import Mathlib
import HarnessLib
import Summits.HubbardSuperconductivity.HubbardSuperconductivity.Theorems.KLProgrammeKLRegimeEnginePairTransferStep7AnalyticResolvedConvKPinned2StepSD
import Summits.HubbardSuperconductivity.HubbardSuperconductivity.Theorems.KLProgrammeKLRegimeEnginePairTransferBaseScaleZeroDataSecondOrder

/-!
# Route `KLProgramme` — ENGINE (stmt-HubbardSuperconductivity-20437 `KLRegimeEngineV17F2`), class #5 / row (X).2′ — cure «95v5» on the CHAIN OF RECORD (Pinned2SB spine), file 3 (the SB producer, layer ConvK):
# **`pairTransferStep7_of_analytic_resolved_convK_pinned2sbSD_all`** — the 95v4 layer with the particle–hole KERNEL-DIFFERENCE classes carried as VALUE ROWS `RdΔ RxΔ` (no `η4`, no `e₄`)
# (cell gate-hubbard-kl, seat hubbard-kl-k3c1-p1 g27, technique «composed-map remainder propagation»; located #26 «(X).2′-HSUCC-ETA4-SIX-LEG» (p1 g28, OF RECORD ×3 (R671),
# exhibit `HOME/p1/g28/x24b/LOCATED-X2-HSUCC-ETA4-SIX-LEG-p1g28.md`, certificate ✓ p765747) on binder #4 `h5g‴` of ★ v20; refines `pairTransferStepAll_of_private` with the SD step door)

WHY.  The 95v4 layer's per-pair bundle still carries the kernel-DIFFERENCE sup `η4` (`‖V j t X − V j′ t X‖ ≤ η4`: the ≥6-leg kernels contracted with the covariance difference
`D = s_j − s_j′` — NO four-leg content) and member 2's ph masses `Wd₂ Wx₂`, whose products `(η4M4 + M4η4)·Wd₂/Wx₂` end as binder #4's size row `η4 ≤ e₄·U·κD²` and the `c₄e₄`
summands of (T4)/(T4p) — located #26: `e₄ ≥ sup‖V6‖/(2U) ≳ 32U4ⁿ`, no home for n ≥ 34 (nominal).  THIS FILE: the same layer with, per pair, scalars `M4 η₀ Aw Z zD hD wD lD tD zX hX wX lX tX bP` (NO `η4`), functions `RH₁ RH₂ Rhd RS₁ RdΔ RxΔ RS₂ WD₁ WD₂ R6₁ R6₂ RL₁ RL₂ Rl₁ Rl₂` (NO `Wd₂ Wx₂`),
the two kernel-difference classes as the VALUE ROWS `RdΔ RxΔ` (the ConvAll door's `Rd₂/Rx₂` slots: kernel-product DIFFERENCE inside the loop sum, norm outside) and `Ran`'s
`(x,y)`-difference terms `RdΔ x y`, `RxΔ x y` in place of `(η4M4 + M4η4)·Wd₂ x y`, `(η4M4 + M4η4)·Wx₂ x y`.  Everything else byte-identical to the 95v4 layer.
Plumbing; nothing about the model's sizes is asserted; every row is a producer HYPOTHESIS; nothing asserts (X).2′, (X).3, (c), K3, U₀, the window or superconductivity.  0 kit · 0 lit.
-/



noncomputable section

namespace Summit.HubbardSuperconductivity.HubbardSuperconductivity.Theorems.KLRegimeSplit

set_option linter.dupNamespace false -- summit = problem name (single-conjunct summit), D-0017

open Finset Matrix Set Literature.MathematicalPhysics.QuantumLattice Literature.Probability.LatticeModels GrassmannAlgebra
open Literature.MathematicalPhysics.QuantumLattice.FermiRG
open Summit.HubbardSuperconductivity.HubbardSuperconductivity.Theorems.KLProgrammeCooperResummation
open Summit.HubbardSuperconductivity.HubbardSuperconductivity.Theorems.KLProgrammeLegKernels
open Summit.HubbardSuperconductivity.HubbardSuperconductivity.Theorems.TwoPointAssembly
open Summit.HubbardSuperconductivity.HubbardSuperconductivity.Theorems.DispersionFlow
open Summit.HubbardSuperconductivity.HubbardSuperconductivity.Theorems.KLRegimeWick
open Summit.HubbardSuperconductivity.HubbardSuperconductivity.Theorems.EngineV8

section ProducerAll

# [ASSIGNMENT]
Repeat the records above exactly as they appear.

# [SOLUTION FOR THIS PROBLEM]
import Mathlib
import HarnessLib
import Summits.HubbardSuperconductivity.HubbardSuperconductivity.Theorems.KLProgrammeKLRegimeEnginePairTransferStep7AnalyticResolvedConvKPinned2StepSD
import Summits.HubbardSuperconductivity.HubbardSuperconductivity.Theorems.KLProgrammeKLRegimeEnginePairTransferBaseScaleZeroDataSecondOrder

/-!
# Route `KLProgramme` — ENGINE (stmt-HubbardSuperconductivity-20437 `KLRegimeEngineV17F2`), class #5 / row (X).2′ — cure «95v5» on the CHAIN OF RECORD (Pinned2SB spine), file 3 (the SB producer, layer ConvK):
# **`pairTransferStep7_of_analytic_resolved_convK_pinned2sbSD_all`** — the 95v4 layer with the particle–hole KERNEL-DIFFERENCE classes carried as VALUE ROWS `RdΔ RxΔ` (no `η4`, no `e₄`)
# (cell gate-hubbard-kl, seat hubbard-kl-k3c1-p1 g27, technique «composed-map remainder propagation»; located #26 «(X).2′-HSUCC-ETA4-SIX-LEG» (p1 g28, OF RECORD ×3 (R671),
# exhibit `HOME/p1/g28/x24b/LOCATED-X2-HSUCC-ETA4-SIX-LEG-p1g28.md`, certificate ✓ p765747) on binder #4 `h5g‴` of ★ v20; refines `pairTransferStepAll_of_private` with the SD step door)

WHY.  The 95v4 layer's per-pair bundle still carries the kernel-DIFFERENCE sup `η4` (`‖V j t X − V j′ t X‖ ≤ η4`: the ≥6-leg kernels contracted with the covariance difference
`D = s_j − s_j′` — NO four-leg content) and member 2's ph masses `Wd₂ Wx₂`, whose products `(η4M4 + M4η4)·Wd₂/Wx₂` end as binder #4's size row `η4 ≤ e₄·U·κD²` and the `c₄e₄`
summands of (T4)/(T4p) — located #26: `e₄ ≥ sup‖V6‖/(2U) ≳ 32U4ⁿ`, no home for n ≥ 34 (nominal).  THIS FILE: the same layer with, per pair, scalars `M4 η₀ Aw Z zD hD wD lD tD zX hX wX lX tX bP` (NO `η4`), functions `RH₁ RH₂ Rhd RS₁ RdΔ RxΔ RS₂ WD₁ WD₂ R6₁ R6₂ RL₁ RL₂ Rl₁ Rl₂` (NO `Wd₂ Wx₂`),
the two kernel-difference classes as the VALUE ROWS `RdΔ RxΔ` (the ConvAll door's `Rd₂/Rx₂` slots: kernel-product DIFFERENCE inside the loop sum, norm outside) and `Ran`'s
`(x,y)`-difference terms `RdΔ x y`, `RxΔ x y` in place of `(η4M4 + M4η4)·Wd₂ x y`, `(η4M4 + M4η4)·Wx₂ x y`.  Everything else byte-identical to the 95v4 layer.
Plumbing; nothing about the model's sizes is asserted; every row is a producer HYPOTHESIS; nothing asserts (X).2′, (X).3, (c), K3, U₀, the window or superconductivity.  0 kit · 0 lit.
-/



noncomputable section

namespace Summit.HubbardSuperconductivity.HubbardSuperconductivity.Theorems.KLRegimeSplit

set_option linter.dupNamespace false -- summit = problem name (single-conjunct summit), D-0017

open Finset Matrix Set Literature.MathematicalPhysics.QuantumLattice Literature.Probability.LatticeModels GrassmannAlgebra
open Literature.MathematicalPhysics.QuantumLattice.FermiRG
open Summit.HubbardSuperconductivity.HubbardSuperconductivity.Theorems.KLProgrammeCooperResummation
open Summit.HubbardSuperconductivity.HubbardSuperconductivity.Theorems.KLProgrammeLegKernels
open Summit.HubbardSuperconductivity.HubbardSuperconductivity.Theorems.TwoPointAssembly
open Summit.HubbardSuperconductivity.HubbardSuperconductivity.Theorems.DispersionFlow
open Summit.HubbardSuperconductivity.HubbardSuperconductivity.Theorems.KLRegimeWick
open Summit.HubbardSuperconductivity.HubbardSuperconductivity.Theorems.EngineV8

section ProducerAll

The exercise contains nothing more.